“If you’re comfortable, you’re probably making the easy, wrong choices.” - Scott Sonnon
Lately, I’ve been feeling extreme discomfort. Changes have been coming in my work and my Work for a long time. I’ve been training, taking steps in the right direction, and yet, I have not made a big shift that will actually free up the time, energy, attention and grace necessary for the larger, deeper change to activate. My ego has been resisting this, fearing the bigger risk, not wanting to break free from the shell of comfort.
Now, this current shell of comfort was created by risks I took in the past but as with all things, it has become my new status quo. Something - something big - has to give. I’ve known it for a long time now, and even while doing the planning and practice necessary to shift the magic, I’ve also been dancing around a core piece. This core piece is linked to the part of ego that wants to retreat and keep things small. As a consequence, though I love teaching, I crashed hard after my last weekend away. Time to face the necessary. Time to take a deeper look at the equation of Want + Need = Desire. What is the larger Desire that is my true Will?
What does this have to do with my title of leadership, discomfort and activation? We cannot be leaders if we are always seeking out comfort. We have to lead first within our own lives. We have to lead our personality parts toward the greater magic only activated by the whole. Our spirit must be the teacher of courage. Courage is the ability to break free from homeostasis and grow.
Fortunately, we can practice this at any time and with any activity. This morning, after reading this fantastic essay by Scott Sonnon, I went to attend to my yoga and meditation practice. Those of you who read this journal regularly know that I have struggled with daily yoga, having been a self-professed yoga hater. I’ve worked with the extreme discomfort of holding poses, of stretching, of getting moving first thing in the morning, all in the service of supporting my larger work in the world. This morning, I added back in something my friend the trainer Carey Rockland had me try a year ago: handstands. What put this in my head today, I’m not sure, but part of me needed to rise to the challenge. I picked a wall. I planted my hands. I failed to reach full height before feet bouncing back down to floor. I tried again. Failed. Tried again. Failed. I reset my intention. Placed my hands in the right spot in my mind’s eye. This time, I lifted, my heels touched the wall, my arm muscles engaged. I was in a full assisted handstand, which I held for as long as I felt able. After I returned to a normal standing position, my heart was pumping, and energy was moving through me with a powerful rush. I channeled this into some of my energy techniques - running the cosmic loops from feet to crown, out and down and back up again. I found my stable center. I tried again and planted my hands almost perfectly to lift easily into a strong position.
Feeling the full power of this action running through my body, I returned to my meditation bench, to sit in silence as unseasonable dark clouds moved by the window.

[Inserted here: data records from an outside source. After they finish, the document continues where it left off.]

/-- A nonzero complex polynomial in finitely many variables has a non-root. -/
theorem exists_eval_ne_zero {ι : Type*} [Fintype ι] (P : MvPolynomial ι ℂ) (hP : P ≠ 0) :
    ∃ g : ι → ℂ, MvPolynomial.eval g P ≠ 0 := by
  by_contra hcon
  push Not at hcon
  exact hP (MvPolynomial.funext (fun g => by rw [hcon g, map_zero]))

/-- (2d) `r = 2` with injective row / column maps and distinct ranges on both sides. -/
theorem alive_two {nr nc d : ℕ} (ρ : Fin 2 → Fin d → Fin nr) (κ : Fin 2 → Fin d → Fin nc)
    (hρ0 : Function.Injective (ρ 0)) (hρ1 : Function.Injective (ρ 1))
    (hκ0 : Function.Injective (κ 0)) (hκ1 : Function.Injective (κ 1))
    (hρ : Set.range (ρ 0) ≠ Set.range (ρ 1)) (hκ : Set.range (κ 0) ≠ Set.range (κ 1)) :
    ∃ G : Matrix (Fin nr) (Fin nc) ℂ,
      (Matrix.of fun i j : Fin 2 => (G.submatrix (ρ i) (κ j)).det).det ≠ 0 := by
  classical
  obtain ⟨cy, hcy⟩ := exists_not_mem_range (κ 0) (κ 1) hκ1 hκ
  obtain ⟨a₁, ha₁⟩ := exists_not_mem_range (ρ 0) (ρ 1) hρ1 hρ
  -- the constrained substitution: column `κ 1 cy` vanishes on the range of `ρ 0`
  let Φ : (Fin nr × Fin nc → ℂ) → Matrix (Fin nr) (Fin nc) ℂ := fun g =>
    Matrix.of fun p q => if q = κ 1 cy ∧ p ∈ Set.range (ρ 0) then 0 else g (p, q)
  -- the constrained generic matrix
  let Xs : Matrix (Fin nr) (Fin nc) (MvPolynomial (Fin nr × Fin nc) ℂ) :=
    Matrix.of fun p q => if q = κ 1 cy ∧ p ∈ Set.range (ρ 0) then 0 else MvPolynomial.X (p, q)
  have hev : ∀ g : Fin nr × Fin nc → ℂ, Xs.map (MvPolynomial.eval g) = Φ g := by
    intro g
    ext p q
    simp only [Xs, Φ, Matrix.map_apply, Matrix.of_apply]
    split_ifs with hc
    · rw [map_zero]
    · rw [MvPolynomial.eval_X]
  -- the two diagonal entries as polynomials
  let P₀ : MvPolynomial (Fin nr × Fin nc) ℂ := (Xs.submatrix (ρ 0) (κ 0)).det
  let P₁ : MvPolynomial (Fin nr × Fin nc) ℂ := (Xs.submatrix (ρ 1) (κ 1)).det
  have hP₀ev : ∀ g, MvPolynomial.eval g P₀ = ((Φ g).submatrix (ρ 0) (κ 0)).det := by
    intro g
    rw [RingHom.map_det, RingHom.mapMatrix_apply, ← Matrix.submatrix_map, hev]
  have hP₁ev : ∀ g, MvPolynomial.eval g P₁ = ((Φ g).submatrix (ρ 1) (κ 1)).det := by
    intro g
    rw [RingHom.map_det, RingHom.mapMatrix_apply, ← Matrix.submatrix_map, hev]
  -- the off-diagonal entry `X₀₁` vanishes identically (zero column `cy`)
  have hXs : ∀ p q, Xs p q = if q = κ 1 cy ∧ p ∈ Set.range (ρ 0) then 0 else MvPolynomial.X (p, q) :=
    fun p q => rfl
  have hX01 : (Xs.submatrix (ρ 0) (κ 1)).det = 0 := by
    refine Matrix.det_eq_zero_of_column_eq_zero cy (fun a => ?_)
    rw [Matrix.submatrix_apply, hXs, if_pos ⟨rfl, a, rfl⟩]
  -- hence the outer determinant of the generic matrix is `P₀ * P₁`
  have hdet : (Matrix.of fun i j : Fin 2 => (Xs.submatrix (ρ i) (κ j)).det).det = P₀ * P₁ := by
    rw [Matrix.det_fin_two]
    simp only [Matrix.of_apply]
    rw [hX01, zero_mul, sub_zero]
  -- `P₀ ≠ 0`: witness the indicator of the graph of `(ρ 0, κ 0)`
  have hP₀ : P₀ ≠ 0 := by
    intro h0
    have h1 := hP₀ev (fun s => if ∃ a, ρ 0 a = s.1 ∧ κ 0 a = s.2 then 1 else 0)
    rw [h0, map_zero] at h1
    apply one_ne_zero (α := ℂ)
    rw [← Matrix.det_one (n := Fin d) (R := ℂ), h1]
    congr 1
    ext a b
    simp only [Φ, Matrix.submatrix_apply, Matrix.of_apply, Matrix.one_apply]
    have hne : ¬ (κ 0 b = κ 1 cy ∧ ρ 0 a ∈ Set.range (ρ 0)) := fun hc => hcy ⟨b, hc.1⟩
    rw [if_neg hne]
    have hiff : (∃ a', ρ 0 a' = ρ 0 a ∧ κ 0 a' = κ 0 b) ↔ a = b := by
      constructor
      · rintro ⟨a', h1, h2⟩
        exact (hρ0 h1).symm.trans (hκ0 h2)
      · rintro rfl
        exact ⟨a, rfl, rfl⟩
    rw [if_congr hiff rfl rfl]
  -- `P₁ ≠ 0`: witness the indicator of `{(ρ 1 (e c), κ 1 c)}`, `e := swap a₁ cy`
  have hP₁ : P₁ ≠ 0 := by
    intro h0
    have h1 := hP₁ev (fun s => if ∃ c, ρ 1 (Equiv.swap a₁ cy c) = s.1 ∧ κ 1 c = s.2 then 1 else 0)
    rw [h0, map_zero] at h1
    have hmat : (Φ (fun s => if ∃ c, ρ 1 (Equiv.swap a₁ cy c) = s.1 ∧ κ 1 c = s.2 then 1 else 0)).submatrix
        (ρ 1) (κ 1) = (1 : Matrix (Fin d) (Fin d) ℂ).submatrix id (Equiv.swap a₁ cy) := by
      ext a c
      simp only [Φ, Matrix.submatrix_apply, Matrix.of_apply, Matrix.one_apply, id_eq]
      have hiff : (∃ c', ρ 1 (Equiv.swap a₁ cy c') = ρ 1 a ∧ κ 1 c' = κ 1 c) ↔ a = Equiv.swap a₁ cy c := by
        constructor
        · rintro ⟨c', h1, h2⟩
          rw [← hρ1 h1, hκ1 h2]
        · rintro h
          exact ⟨c, h.symm ▸ rfl, rfl⟩
      by_cases hc : κ 1 c = κ 1 cy ∧ ρ 1 a ∈ Set.range (ρ 0)
      · -- forced zero: then `c = cy` and `a ≠ a₁ = e cy`
        have hccy : c = cy := hκ1 hc.1
        have hne : ¬ a = Equiv.swap a₁ cy c := by
          intro hae
          apply ha₁
          rw [hae, hccy, Equiv.swap_apply_right] at hc
          exact hc.2
        rw [if_pos hc, if_neg hne]
      · rw [if_neg hc]
        by_cases hac : a = Equiv.swap a₁ cy c
        · rw [if_pos (hiff.mpr hac), if_pos hac]
        · rw [if_neg (fun h' => hac (hiff.mp h')), if_neg hac]
    apply units_int_cast_ne_zero (Equiv.Perm.sign (Equiv.swap a₁ cy))
    have h2 : ((1 : Matrix (Fin d) (Fin d) ℂ).submatrix id (Equiv.swap a₁ cy)).det = 0 := by
      rw [← hmat]
      exact h1.symm
    rw [Matrix.det_permute', Matrix.det_one, mul_one] at h2
    exact h2
  -- a common good point
  obtain ⟨g, hg⟩ := exists_eval_ne_zero (P₀ * P₁) (mul_ne_zero hP₀ hP₁)
  refine ⟨Φ g, ?_⟩
  rw [← hev g, ← map_layoutDet, hdet]
  exact hg

/-! ## 4. The glue -/

/-- **Item 19766 `PriorityPeelingDecidesTransversal`** (glue): `PairMoveSound → ColumnShearSound →
PriorityPeelingCertificatesExist → TransversalMinorLayoutsNonsingular`, the three hypotheses spelled out
verbatim (ledger signatures of items 19759, 19760, 19761 — not yet rendered as route decls), the
conclusion the route decl of item 19152 (TT). Proof: instantiate the predicate with ALIVE; the closure
clauses are `alive_of_reindex`, `alive_of_transpose`, `alive_zero`, `alive_one`, `alive_rank_one`,
`alive_two` and the two hypotheses; the conclusion is TT's witness verbatim. -/
theorem priorityPeelingDecidesTransversal
    (PM : ∀ (nr nc k m d : ℕ) (ρ : Fin (k + m) → Fin (d + 1) → Fin nr)
      (κ : Fin (k + m) → Fin (d + 1) → Fin nc) (ℓ₀ ℓ₁ : Fin nr) (prio : Fin nc → ℕ)
      (T : Finset (Fin nc)), ℓ₀ ≠ ℓ₁ → (∀ i : Fin k, ρ (Fin.castAdd m i) 0 = ℓ₀) →
      (∀ i : Fin m, ρ (Fin.natAdd k i) 0 = ℓ₁) →
      (∀ (i : Fin (k + m)) (a : Fin d), ρ i a.succ ≠ ℓ₀ ∧ ρ i a.succ ≠ ℓ₁) →
      (∀ (j : Fin (k + m)) (c : Fin d), prio (κ j c.succ) < prio (κ j 0)) →
      (∀ j : Fin k, κ (Fin.castAdd m j) 0 ∈ T) → (∀ j : Fin m, κ (Fin.natAdd k j) 0 ∉ T) →
      (∃ G : Matrix (Fin nr) (Fin nc) ℂ, (Matrix.of fun i j : Fin k => (G.submatrix
        (fun a : Fin d => ρ (Fin.castAdd m i) a.succ)
        (fun c : Fin d => κ (Fin.castAdd m j) c.succ)).det).det ≠ 0) →
      (∃ G : Matrix (Fin nr) (Fin nc) ℂ, (Matrix.of fun i j : Fin m => (G.submatrix
        (fun a : Fin d => ρ (Fin.natAdd k i) a.succ)
        (fun c : Fin d => κ (Fin.natAdd k j) c.succ)).det).det ≠ 0) →
      ∃ G : Matrix (Fin nr) (Fin nc) ℂ,
        (Matrix.of fun i j : Fin (k + m) => (G.submatrix (ρ i) (κ j)).det).det ≠ 0)
    (CS : ∀ (nr nc r d : ℕ) (ρ : Fin r → Fin d → Fin nr) (κ : Fin r → Fin d → Fin nc) (x y : Fin nc),
      x ≠ y → (∃ G : Matrix (Fin nr) (Fin nc) ℂ, (Matrix.of fun i j : Fin r => (G.submatrix (ρ i)
        (fun c : Fin d => if κ j c = x ∧ (∀ c' : Fin d, κ j c' ≠ y) then y else κ j c)).det).det
        ≠ 0) →
      ∃ G : Matrix (Fin nr) (Fin nc) ℂ,
        (Matrix.of fun i j : Fin r => (G.submatrix (ρ i) (κ j)).det).det ≠ 0)
    (PP : ∀ P : (nr nc r d : ℕ) → (Fin r → Fin d → Fin nr) → (Fin r → Fin d → Fin nc) → Prop,
      (∀ (nr nc r d : ℕ) (ρ : Fin r → Fin d → Fin nr) (κ : Fin r → Fin d → Fin nc)
        (σ τ : Equiv.Perm (Fin r)) (α β : Fin r → Equiv.Perm (Fin d)),
        P nr nc r d (fun i a => ρ (σ i) (α i a)) (fun j c => κ (τ j) (β j c)) → P nr nc r d ρ κ) →
      (∀ (nr nc r d : ℕ) (ρ : Fin r → Fin d → Fin nr) (κ : Fin r → Fin d → Fin nc),
        P nc nr r d κ ρ → P nr nc r d ρ κ) →
      (∀ (nr nc d : ℕ) (ρ : Fin 0 → Fin d → Fin nr) (κ : Fin 0 → Fin d → Fin nc),
        P nr nc 0 d ρ κ) →
      (∀ (nr nc d : ℕ) (ρ : Fin 1 → Fin d → Fin nr) (κ : Fin 1 → Fin d → Fin nc),
        Function.Injective (ρ 0) → Function.Injective (κ 0) → P nr nc 1 d ρ κ) →
      (∀ (nr nc r : ℕ) (ρ : Fin r → Fin 1 → Fin nr) (κ : Fin r → Fin 1 → Fin nc),
        Function.Injective (fun i => ρ i 0) → Function.Injective (fun j => κ j 0) →
        P nr nc r 1 ρ κ) →
      (∀ (nr nc d : ℕ) (ρ : Fin 2 → Fin d → Fin nr) (κ : Fin 2 → Fin d → Fin nc),
        Function.Injective (ρ 0) → Function.Injective (ρ 1) → Function.Injective (κ 0) →
        Function.Injective (κ 1) → Set.range (ρ 0) ≠ Set.range (ρ 1) →
        Set.range (κ 0) ≠ Set.range (κ 1) → P nr nc 2 d ρ κ) →
      (∀ (nr nc k m d : ℕ) (ρ : Fin (k + m) → Fin (d + 1) → Fin nr)
        (κ : Fin (k + m) → Fin (d + 1) → Fin nc) (ℓ₀ ℓ₁ : Fin nr) (prio : Fin nc → ℕ)
        (T : Finset (Fin nc)), ℓ₀ ≠ ℓ₁ → (∀ i : Fin k, ρ (Fin.castAdd m i) 0 = ℓ₀) →
        (∀ i : Fin m, ρ (Fin.natAdd k i) 0 = ℓ₁) →
        (∀ (i : Fin (k + m)) (a : Fin d), ρ i a.succ ≠ ℓ₀ ∧ ρ i a.succ ≠ ℓ₁) →
        (∀ (j : Fin (k + m)) (c : Fin d), prio (κ j c.succ) < prio (κ j 0)) →
        (∀ j : Fin k, κ (Fin.castAdd m j) 0 ∈ T) → (∀ j : Fin m, κ (Fin.natAdd k j) 0 ∉ T) →
        P nr nc k d (fun i a => ρ (Fin.castAdd m i) a.succ) (fun j c => κ (Fin.castAdd m j) c.succ) →
        P nr nc m d (fun i a => ρ (Fin.natAdd k i) a.succ) (fun j c => κ (Fin.natAdd k j) c.succ) →
        P nr nc (k + m) (d + 1) ρ κ) →
      (∀ (nr nc r d : ℕ) (ρ : Fin r → Fin d → Fin nr) (κ : Fin r → Fin d → Fin nc) (x y : Fin nc),
        x ≠ y →
        P nr nc r d ρ (fun j c => if κ j c = x ∧ (∀ c' : Fin d, κ j c' ≠ y) then y else κ j c) →
        P nr nc r d ρ κ) →
      ∀ (h r : ℕ) (u w : Fin r → Finset (Fin h)), Function.Injective u → Function.Injective w →
        P (h + h) (h + h) r h (fun i a => if a ∈ u i then Fin.castAdd h a else Fin.natAdd h a)
          (fun j c => if c ∈ w j then Fin.natAdd h c else Fin.castAdd h c)) :
    Theses.BarrierLever.TransversalMinorLayoutsNonsingular := by
  intro h r u w hu hw
  exact PP (fun nr nc r d ρ κ => ∃ G : Matrix (Fin nr) (Fin nc) ℂ,
      (Matrix.of fun i j : Fin r => (G.submatrix (ρ i) (κ j)).det).det ≠ 0)
    (fun nr nc r d ρ κ σ τ α β hre => alive_of_reindex ρ κ σ τ α β hre)
    (fun nr nc r d ρ κ htr => alive_of_transpose ρ κ htr)
    (fun nr nc d ρ κ => alive_zero ρ κ)
    (fun nr nc d ρ κ hρ hκ => alive_one ρ κ hρ hκ)
    (fun nr nc r ρ κ hρ hκ => alive_rank_one ρ κ hρ hκ)
    (fun nr nc d ρ κ h₁ h₂ h₃ h₄ h₅ h₆ => alive_two ρ κ h₁ h₂ h₃ h₄ h₅ h₆)
    PM CS h r u w hu hw

/-- **Item 19766 by name.** `PriorityPeelingDecidesTransversal` (route file, rev 9) holds: its three
hypotheses `PairMoveSound`, `ColumnShearSound`, `PriorityPeelingCertificatesExist` and its conclusion
unfold to the statement of `priorityPeelingDecidesTransversal` verbatim. -/
theorem priorityPeelingDecidesTransversal_route :
    Theses.BarrierLever.PriorityPeelingDecidesTransversal :=
  fun PM CS PP => priorityPeelingDecidesTransversal PM CS PP

end Summit.ValiantsHypothesis.ValiantsHypothesis.Theorems.BarrierLever.PPGlue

When I was done, I thought of Sonnon’s essay, and the very real importance of discomfort. Without struggling for years with the excruciating discomfort of meditation practice, I would not know so many parts of myself, nor would the core of stillness in my belly be such a stabilizing force. This challenge I’ve been facing lately? It wouldn’t even be on the table.
We cannot lead if we always seek out comfort. We cannot teach if we do not seek to know. Without being up against challenges, large or small, we do not test ourselves and therefore cannot inspire each other through our art, our words, our music, or our actions. This is where leadership fails: when those in positions of power establish a status quo and set up systems to maintain it. That is no longer leadership, it is complacency, which is a small, slow death.
How can we inspire ourselves and each other? How can we rise to the challenge? How can we look at the world, at least sometimes, upside down, just to get a new perspective?